Here are my responses:

1) The policy agenda was wrong?

Without dealing in counter-factuals we’ll never know if the policy agenda was wrong for Britain, but I doubt it. Staying outside of the EU (and nationalising North Sea Oil, I might add) doesn’t appear to have done Norway much harm.  Luke’s hero Neil Kinnock also advocated nuclear disarmament (before quietly dropping this once fundamental and core principle a few years later). Actually the policy was not unpopular, and nobody seriously now thinks that it would have made a difference to the Cold War. After all, there is rather a large list of successful developed economies that “managed” without nuclear weapons, some of whom weren’t in NATO either. Leaving NATO would have allowed us to join the Non-Aligned Movement, and would have given us more authority in any attempt to exercise the once much-talked-about “ethical foreign policy” that vanished as soon as it was announced in 1997. There is nothing incompatible with such a policy and internationalism.

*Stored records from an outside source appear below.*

import Summits.Ventures.CertifiedArithmetic.LowPrec.SRCertificatesFP4
import HarnessLib

/-!
# Stochastic rounding into a finite format: inner products (two-stage SR) — exact mean and variance

HONEST FRAMING: certified error envelopes and provably optimal rounding/accumulation schemes for
low-precision formats under stated cost models; every table by two implementations; no hardware or
vendor claims.

The inner-product / matrix–vector case of [ConnollyHighamMary2021, Thm. 4.13] in a FINITE format with
saturation: `ŝ₀ = s`, `ŝₖ₊₁ = SR(ŝₖ + SR(cₖ))`, where `cₖ` is the exact product `xₖ·yₖ` (any element of
`K`), first SR-rounded into `F` (saturating mode-2 SR) and then accumulated by a second, fresh SR.
As in `SRAccumulation`, no measure theory: `ipExp F c n f s = E[f(ŝₙ)]` is the backward recursion over
the finite outcome tree (now with four branches per step), exact in `K` and `decide`-evaluable.

* `ipExp_id_of_noSat` — if no branch saturates (`IPNoSat`: every product `cₖ` and every pre-rounding
  sum on every branch lies in `[min F, max F]`) then `E[ŝₙ] = s + ∑ cₖ` exactly (through subnormals and
  ties): the finite-format form of CHM21 Thm 4.13 for inner products;
* `ipExp_sq_sub` — exact variance identity `E[(ŝₙ − a)²] = ipVar + (s + ∑ cₖ − a)²`, where `ipVar`
  adds, per step, the expected product-rounding variance and the expected sum-rounding variance;
* `ipVar_le` — `ipVar ≤ n (G_p² + G_s²)/4` from branch-wise gap bounds, and the Chebyshev envelope
  `ipExp_prob_dev_ge_le`: `P(|ŝₙ − (s + ∑ cₖ)| ≥ t) ≤ n (G_p² + G_s²)/(4t²)`;
* FP4 kernel instances.
-/

namespace Summit.Ventures.CertifiedArithmetic.LowPrec.SR

open Literature.ComputerArithmetic.ConnollyHighamMary2021
open Finset

variable {K : Type*} [Field K] [LinearOrder K] [IsStrictOrderedRing K]

/-! ### The two-stage step and the backward recursion -/

/-- One inner-product step from running sum `s` with exact product `c`: `E[f(SR(s + SR(c)))]`. -/
def ipStep (F : Finset K) (s c : K) (f : K → K) : K := step F c (fun a => step F (s + a) f)

/-- `ipExp F c n f s = E[f(ŝₙ)]` for `ŝ₀ = s`, `ŝₖ₊₁ = SR(ŝₖ + SR(c k))`. -/
def ipExp (F : Finset K) : (ℕ → K) → ℕ → (K → K) → K → K
  | _, 0, f, s => f s
  | c, n + 1, f, s => ipStep F s (c 0) (ipExp F (fun i => c (i + 1)) n f)

/-- Accumulated variance: per step, the product-rounding variance `v_F(c̄ₖ)` plus the expected
sum-rounding variance `E[v_F(ŝₖ + SR(cₖ))]`, summed in expectation over the branches. -/
def ipVar (F : Finset K) : (ℕ → K) → ℕ → K → K
  | _, 0, _ => 0
  | c, n + 1, s => srVar F (clamp F (c 0)) + step F (c 0) (fun a => srVar F (clamp F (s + a)))
      + ipStep F s (c 0) (ipVar F (fun i => c (i + 1)) n)

/-- `IPNoSat F c n s`: no product and no pre-rounding sum on any branch leaves the hull of `F`. -/
def IPNoSat (F : Finset K) : (ℕ → K) → ℕ → K → Prop
  | _, 0, _ => True
  | c, n + 1, s => InHull F (c 0)
      ∧ (InHull F (s + up F (c 0)) ∧ IPNoSat F (fun i => c (i + 1)) n (up F (s + up F (c 0)))
          ∧ IPNoSat F (fun i => c (i + 1)) n (dn F (s + up F (c 0))))
      ∧ (InHull F (s + dn F (c 0)) ∧ IPNoSat F (fun i => c (i + 1)) n (up F (s + dn F (c 0)))
          ∧ IPNoSat F (fun i => c (i + 1)) n (dn F (s + dn F (c 0))))

/-- `IPGapLE F Gp Gs c n s`: on every branch the product candidates have gap `≤ Gp` and the sum
candidates have gap `≤ Gs`. -/
def IPGapLE (F : Finset K) (Gp Gs : K) : (ℕ → K) → ℕ → K → Prop
  | _, 0, _ => True
  | c, n + 1, s => (roundUp F (clamp F (c 0)) - roundDown F (clamp F (c 0)) ≤ Gp)
      ∧ ((roundUp F (clamp F (s + up F (c 0))) - roundDown F (clamp F (s + up F (c 0))) ≤ Gs)
          ∧ IPGapLE F Gp Gs (fun i => c (i + 1)) n (up F (s + up F (c 0)))
          ∧ IPGapLE F Gp Gs (fun i => c (i + 1)) n (dn F (s + up F (c 0))))
      ∧ ((roundUp F (clamp F (s + dn F (c 0))) - roundDown F (clamp F (s + dn F (c 0))) ≤ Gs)
          ∧ IPGapLE F Gp Gs (fun i => c (i + 1)) n (up F (s + dn F (c 0)))
          ∧ IPGapLE F Gp Gs (fun i => c (i + 1)) n (dn F (s + dn F (c 0))))

/-- Boolean evaluator of `IPNoSat`. -/
def ipNoSatB (F : Finset K) : (ℕ → K) → ℕ → K → Bool
  | _, 0, _ => true
  | c, n + 1, s => decide (InHull F (c 0))
      && (decide (InHull F (s + up F (c 0))) && ipNoSatB F (fun i => c (i + 1)) n (up F (s + up F (c 0)))
          && ipNoSatB F (fun i => c (i + 1)) n (dn F (s + up F (c 0))))
      && (decide (InHull F (s + dn F (c 0))) && ipNoSatB F (fun i => c (i + 1)) n (up F (s + dn F (c 0)))
          && ipNoSatB F (fun i => c (i + 1)) n (dn F (s + dn F (c 0))))

omit [IsStrictOrderedRing K] in
/-- `ipNoSatB` computes `IPNoSat`. -/
theorem ipNoSatB_iff (F : Finset K) (c : ℕ → K) (n : ℕ) (s : K) :
    ipNoSatB F c n s = true ↔ IPNoSat F c n s := by
  induction n generalizing c s with
  | zero => simp [ipNoSatB, IPNoSat]
  | succ n ih => simp [ipNoSatB, IPNoSat, ih, Bool.and_eq_true, and_assoc]

/-- `IPNoSat` is decidable (via `ipNoSatB`). -/
instance instDecidableIPNoSat (F : Finset K) (c : ℕ → K) (n : ℕ) (s : K) :
    Decidable (IPNoSat F c n s) :=
  decidable_of_iff _ (ipNoSatB_iff F c n s)

/-- Boolean evaluator of `IPGapLE`. -/
def ipGapLEB (F : Finset K) (Gp Gs : K) : (ℕ → K) → ℕ → K → Bool
  | _, 0, _ => true
  | c, n + 1, s => decide (roundUp F (clamp F (c 0)) - roundDown F (clamp F (c 0)) ≤ Gp)
      && (decide (roundUp F (clamp F (s + up F (c 0))) - roundDown F (clamp F (s + up F (c 0))) ≤ Gs)
          && ipGapLEB F Gp Gs (fun i => c (i + 1)) n (up F (s + up F (c 0)))
          && ipGapLEB F Gp Gs (fun i => c (i + 1)) n (dn F (s + up F (c 0))))
      && (decide (roundUp F (clamp F (s + dn F (c 0))) - roundDown F (clamp F (s + dn F (c 0))) ≤ Gs)
          && ipGapLEB F Gp Gs (fun i => c (i + 1)) n (up F (s + dn F (c 0)))
          && ipGapLEB F Gp Gs (fun i => c (i + 1)) n (dn F (s + dn F (c 0))))

omit [IsStrictOrderedRing K] in
/-- `ipGapLEB` computes `IPGapLE`. -/
theorem ipGapLEB_iff (F : Finset K) (Gp Gs : K) (c : ℕ → K) (n : ℕ) (s : K) :
    ipGapLEB F Gp Gs c n s = true ↔ IPGapLE F Gp Gs c n s := by
  induction n generalizing c s with
  | zero => simp [ipGapLEB, IPGapLE]
  | succ n ih => simp [ipGapLEB, IPGapLE, ih, Bool.and_eq_true, and_assoc]

/-- `IPGapLE` is decidable (via `ipGapLEB`). -/
instance instDecidableIPGapLE (F : Finset K) (Gp Gs : K) (c : ℕ → K) (n : ℕ) (s : K) :
    Decidable (IPGapLE F Gp Gs c n s) :=
  decidable_of_iff _ (ipGapLEB_iff F Gp Gs c n s)

/-! ### Linearity, monotonicity -/

omit [IsStrictOrderedRing K] in
/-- Linearity of `E[f(ŝₙ)]` in `f` (sums). -/
theorem ipExp_add (F : Finset K) (c : ℕ → K) (n : ℕ) (f g : K → K) (s : K) :
    ipExp F c n (fun t => f t + g t) s = ipExp F c n f s + ipExp F c n g s := by
  induction n generalizing c s with
  | zero => rfl
  | succ n ih =>
      simp only [ipExp, ipStep]
      rw [← step_add]
      refine step_congr F _ ?_ ?_ <;> (rw [← step_add]; exact step_congr F _ (ih _ _) (ih _ _))

omit [IsStrictOrderedRing K] in
/-- Linearity of `E[f(ŝₙ)]` in `f` (scalars). -/
theorem ipExp_mul_left (F : Finset K) (c : ℕ → K) (n : ℕ) (a : K) (f : K → K) (s : K) :
    ipExp F c n (fun t => a * f t) s = a * ipExp F c n f s := by
  induction n generalizing c s with
  | zero => rfl
  | succ n ih =>
      simp only [ipExp, ipStep]
      rw [← step_mul_left]
      refine step_congr F _ ?_ ?_ <;> (rw [← step_mul_left]; exact step_congr F _ (ih _ _) (ih _ _))

/-- Monotonicity of `E[f(ŝₙ)]` in `f`. -/
theorem ipExp_mono (F : Finset K) (c : ℕ → K) (n : ℕ) {f g : K → K} (h : ∀ t, f t ≤ g t) (s : K) :
    ipExp F c n f s ≤ ipExp F c n g s := by
  induction n generalizing c s with
  | zero => exact h s
  | succ n ih =>
      simp only [ipExp, ipStep]
      exact step_mono F _ (fun a => step_mono F _ (fun t => ih _ t))

omit [IsStrictOrderedRing K] in
/-- An affine observable through one SR step: `E[SR(c) + b] = c̄ + b`. -/
theorem step_add_const (F : Finset K) (c b : K) : step F c (fun t => t + b) = clamp F c + b := by
  rw [← step_id F c]; unfold step; ring

/-! ### Mean: exact, and unbiased iff-style criterion via no-saturation -/

omit [IsStrictOrderedRing K] in
/-- **Inner-product unbiasedness (finite format).** If no product and no pre-rounding sum saturates on
any branch, `E[ŝₙ] = s + ∑_{k<n} cₖ` exactly: CHM21 Thm 4.13 (inner products, `cₖ = xₖyₖ`) with
"no overflow" made precise as `IPNoSat` and no underflow hypothesis. -/
theorem ipExp_id_of_noSat (F : Finset K) :
    ∀ (n : ℕ) (c : ℕ → K) (s : K), IPNoSat F c n s →
      ipExp F c n (fun t => t) s = s + ∑ k ∈ range n, c k := by
  intro n
  induction n with
  | zero => intro c s _; simp [ipExp]
  | succ n ih =>
      intro c s h
      obtain ⟨hc, ⟨hu, hu1, hu2⟩, ⟨hd, hd1, hd2⟩⟩ := h
      simp only [ipExp, ipStep]
      rw [sum_range_succ' c n]
      set S := ∑ k ∈ range n, c (k + 1) with hS
      have inner : ∀ b, InHull F (s + b) → IPNoSat F (fun i => c (i + 1)) n (up F (s + b)) →
          IPNoSat F (fun i => c (i + 1)) n (dn F (s + b)) →
          step F (s + b) (ipExp F (fun i => c (i + 1)) n (fun t => t)) = b + (s + S) := by
        intro b hb h1 h2
        rw [step_congr F (s + b) (f := ipExp F (fun i => c (i + 1)) n (fun t => t))
          (g := fun t => t + S) (ih _ _ h1) (ih _ _ h2), step_add_const, clamp_eq_self hb]
        ring
      rw [step_congr F (c 0) (f := fun b => step F (s + b) (ipExp F (fun i => c (i + 1)) n (fun t => t)))
        (g := fun b => b + (s + S)) (inner _ hu hu1 hu2) (inner _ hd hd1 hd2), step_add_const,
        clamp_eq_self hc]
      ring

/-! ### Variance: the exact identity and its growth -/

/-- **Exact variance identity (inner products).** Without saturation, for every centre `a`,
`E[(ŝₙ − a)²] = ipVar + (s + ∑ cₖ − a)²`. -/
theorem ipExp_sq_sub (F : Finset K) :
    ∀ (n : ℕ) (c : ℕ → K) (s : K), IPNoSat F c n s → ∀ a : K,
      ipExp F c n (fun t => (t - a) ^ 2) s = ipVar F c n s + (s + ∑ k ∈ range n, c k - a) ^ 2 := by
  intro n
  induction n with
  | zero => intro c s _ a; simp [ipExp, ipVar]
  | succ n ih =>
      intro c s h a
      obtain ⟨hc, ⟨hu, hu1, hu2⟩, ⟨hd, hd1, hd2⟩⟩ := h
      simp only [ipExp, ipVar, ipStep]
      rw [sum_range_succ' c n]
      set S := ∑ k ∈ range n, c (k + 1) with hS
      have inner : ∀ b, InHull F (s + b) → IPNoSat F (fun i => c (i + 1)) n (up F (s + b)) →
          IPNoSat F (fun i => c (i + 1)) n (dn F (s + b)) →
          step F (s + b) (ipExp F (fun i => c (i + 1)) n (fun t => (t - a) ^ 2))
            = step F (s + b) (ipVar F (fun i => c (i + 1)) n) + srVar F (clamp F (s + b))
              + (b + (s + S - a)) ^ 2 := by
        intro b hb h1 h2
        rw [step_congr F (s + b) (f := ipExp F (fun i => c (i + 1)) n (fun t => (t - a) ^ 2))
          (g := fun t => ipVar F (fun i => c (i + 1)) n t + (t + (S - a)) ^ 2)
          (by rw [ih _ _ h1]; ring) (by rw [ih _ _ h2]; ring), step_add, step_sq_add, clamp_eq_self hb]
        ring
      rw [step_congr F (c 0)
        (f := fun b => step F (s + b) (ipExp F (fun i => c (i + 1)) n (fun t => (t - a) ^ 2)))
        (g := fun b => step F (s + b) (ipVar F (fun i => c (i + 1)) n) + srVar F (clamp F (s + b))
          + (b + (s + S - a)) ^ 2) (inner _ hu hu1 hu2) (inner _ hd hd1 hd2),
        step_add, step_add, step_sq_add, clamp_eq_self hc]
      ring

/-- The variance about the exact inner product. -/
theorem ipExp_sq_sub_sum (F : Finset K) (c : ℕ → K) (n : ℕ) (s : K) (h : IPNoSat F c n s) :
    ipExp F c n (fun t => (t - (s + ∑ k ∈ range n, c k)) ^ 2) s = ipVar F c n s := by
  rw [ipExp_sq_sub F n c s h, sub_self, zero_pow two_ne_zero, add_zero]

/-- one-step variance from a gap bound -/
theorem srVar_clamp_le_of_gap (F : Finset K) (c G : K)
    (hg : roundUp F (clamp F c) - roundDown F (clamp F c) ≤ G) : srVar F (clamp F c) ≤ G ^ 2 / 4 := by
  refine (srVar_le_gap_sq_div_four F _).trans ?_
  have h0 : 0 ≤ roundUp F (clamp F c) - roundDown F (clamp F c) :=
    sub_nonneg.mpr (roundDown_le_roundUp F _)
  have := mul_self_le_mul_self h0 hg
  nlinarith [this]

/-- **Variance growth (inner products).** With product gaps `≤ Gp` and sum gaps `≤ Gs` on every
branch, `ipVar ≤ n (Gp² + Gs²)/4`. -/
theorem ipVar_le (F : Finset K) (Gp Gs : K) :
    ∀ (n : ℕ) (c : ℕ → K) (s : K), IPGapLE F Gp Gs c n s →
      ipVar F c n s ≤ n * ((Gp ^ 2 + Gs ^ 2) / 4) := by
  intro n
  induction n with
  | zero => intro c s _; simp [ipVar]
  | succ n ih =>
      intro c s h
      obtain ⟨hgp, ⟨hgu, hu1, hu2⟩, ⟨hgd, hd1, hd2⟩⟩ := h
      simp only [ipVar, ipStep]
      have h1 : srVar F (clamp F (c 0)) ≤ Gp ^ 2 / 4 := srVar_clamp_le_of_gap F _ _ hgp
      have h2 : step F (c 0) (fun a => srVar F (clamp F (s + a))) ≤ Gs ^ 2 / 4 :=
        step_le_of F _ (srVar_clamp_le_of_gap F _ _ hgu) (srVar_clamp_le_of_gap F _ _ hgd)
      have h3 : step F (c 0) (fun a => step F (s + a) (ipVar F (fun i => c (i + 1)) n))
          ≤ n * ((Gp ^ 2 + Gs ^ 2) / 4) :=
        step_le_of F _ (step_le_of F _ (ih _ _ hu1) (ih _ _ hu2))
          (step_le_of F _ (ih _ _ hd1) (ih _ _ hd2))
      push_cast
      linarith

/-- **Inner-product √n law (Bienaymé–Chebyshev).** Without saturation,
`P(|ŝₙ − (s + ∑ cₖ)| ≥ t) ≤ ipVar / t²`. -/
theorem ipExp_prob_dev_ge_le_ipVar (F : Finset K) (c : ℕ → K) (n : ℕ) (s : K) (h : IPNoSat F c n s)
    {t : K} (ht : 0 < t) :
    ipExp F c n (devInd t (s + ∑ k ∈ range n, c k)) s ≤ ipVar F c n s / t ^ 2 := by
  calc ipExp F c n (devInd t (s + ∑ k ∈ range n, c k)) s
      ≤ ipExp F c n (fun v => (t ^ 2)⁻¹ * (v - (s + ∑ k ∈ range n, c k)) ^ 2) s :=
        ipExp_mono F c n (fun v => by
          rw [← div_eq_inv_mul]; exact devInd_le_sq_div t _ v ht) s
    _ = ipVar F c n s / t ^ 2 := by
        rw [ipExp_mul_left, ipExp_sq_sub_sum F c n s h, div_eq_inv_mul]

/-- **Inner-product envelope.** Without saturation and with branch-wise gaps `≤ Gp` (products),
`≤ Gs` (sums): `P(|ŝₙ − (s + ∑ cₖ)| ≥ t) ≤ n (Gp² + Gs²)/(4 t²)`. -/
theorem ipExp_prob_dev_ge_le (F : Finset K) (Gp Gs : K) (c : ℕ → K) (n : ℕ) (s : K)
    (h : IPNoSat F c n s) (hg : IPGapLE F Gp Gs c n s) {t : K} (ht : 0 < t) :
    ipExp F c n (devInd t (s + ∑ k ∈ range n, c k)) s ≤ n * ((Gp ^ 2 + Gs ^ 2) / 4) / t ^ 2 :=
  (ipExp_prob_dev_ge_le_ipVar F c n s h ht).trans
    (div_le_div_of_nonneg_right (ipVar_le F Gp Gs n c s hg) (pow_pos ht 2).le)

end Summit.Ventures.CertifiedArithmetic.LowPrec.SR

/-! ### FP4 kernel instances -/

namespace Summit.Ventures.CertifiedArithmetic.LowPrec.SR.FP4

open Summit.Ventures.CertifiedArithmetic.LowPrec.SR

/-- E2M1 inner product `x = (3/2, 1/2, −1)`, `y = (3/2, 3, 6)`: products `(9/4, 3/2, −6)` (the first is
not representable), no saturation on any branch; `E[ŝ₃] = 9/4 + 3/2 − 6 = −9/4` exactly. -/
theorem ip_triple_mean_witness :
    ipExp e2m1 (seq3 (9/4) (3/2) (-6)) 3 (fun t => t) 0 = -9/4 := by decide +kernel

/-- The same instance obtained from the theorem (hypothesis checked by the kernel). -/
example : ipExp e2m1 (seq3 (9/4) (3/2) (-6)) 3 (fun t => t) 0 = 0 + ((9/4 : ℚ) + (3/2 + (-6 + 0))) := by
  have h := ipExp_id_of_noSat e2m1 3 (seq3 (9/4) (3/2) (-6)) 0 (by decide +kernel)
  rw [h]; decide +kernel

/-- Its exact variance: `Var ŝ₃ = ipVar = 9/16` (kernel evaluation), well within the envelope
`3·(1 + 4)/4` (product gaps `≤ 1`, sum gaps `≤ 2` on every branch, checked by the kernel below). -/
theorem ip_triple_var_witness : ipVar e2m1 (seq3 (9/4) (3/2) (-6)) 3 0 = 9/16 := by decide +kernel

/-- The gap hypotheses of the envelope hold on this instance (kernel decision). -/
example : IPGapLE e2m1 1 2 (seq3 (9/4) (3/2) (-6)) 3 0 := by decide +kernel

/-- A saturating instance: products `(6, 6, −6)` from `0`: the sum `12` saturates to `6` on the way,
so `E[ŝ₃] = 0 ≠ 6 = ∑ cₖ` — the bias is the saturation defect, exactly as for plain summation. -/
theorem ip_triple_sat_witness :
    ipExp e2m1 (seq3 6 6 (-6)) 3 (fun t => t) 0 = 0 := by decide +kernel

end Summit.Ventures.CertifiedArithmetic.LowPrec.SR.FP4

The Alternative Economic Strategy (as constituted in the late 70s and early 80s) was a strategy to halt decline in a particular economic context and was always mischaracterised as “a siege economy”. Was it worse/would it have been worse than an IMF loan, 3 million+ unemployment, industrial decline, public services cut and demoralised? I don’t think it would have been, but again let us not deal in counter-factuals. All we can say is that eventually even Denis Healey concluded that the IMF deal was unnecessary, and Margaret Thatcher ultimately introduced her own version of import controls: structural mass unemployment. While the Labour Party still talked about full employment then, only the Bennites were promoting policies that actually aimed to try and secure it.

2) It was undemocratic not to abandon that policy agenda after the 1983 election?

Much of this section of the Akehurst article was just factually wrong:

Tony Benn was never a Gaitskellite. He turned down an invitation to join the Bevanites on the grounds that, as a new backbencher, he wanted freedom to choose his own positions, but not on ideological grounds. He wrote speeches for Gaitskell and was immensely useful as a moderniser in terms of changing the way we communicated with the public immensely for the better (he was actually a trail-blazer for modern political communication – another item on his list of achievements that nobody seems to want to talk about) but he actually resigned from Gaitskell’s front bench and from the NEC, both over the issue of nuclear disarmament.

With regard to the 1980s – Luke’s other hero, Mr Blair, is fond of saying that sometimes you have to do what’s right, even if it isn’t popular. Tony Benn did not subscribe to a version of democracy where you blew in the wind of focus groups and polling data – he believed that you set out an argument and you try and win it. And the truth is that – on many of the issues you previously listed – when that pesky polling data was collected without ‘left/right’ or ‘Benn/Healey’ labels they were often very popular. Tony was doing a pretty good job of winning those arguments.

But it has to be remembered that this was not a fair fight between Tony’s arguments and Luke’s; it was a fight between Tony’s arguments and the full weight of the establishment and press that was mobilised in the most sustained and personalised attack on any political figure that this country has ever seen.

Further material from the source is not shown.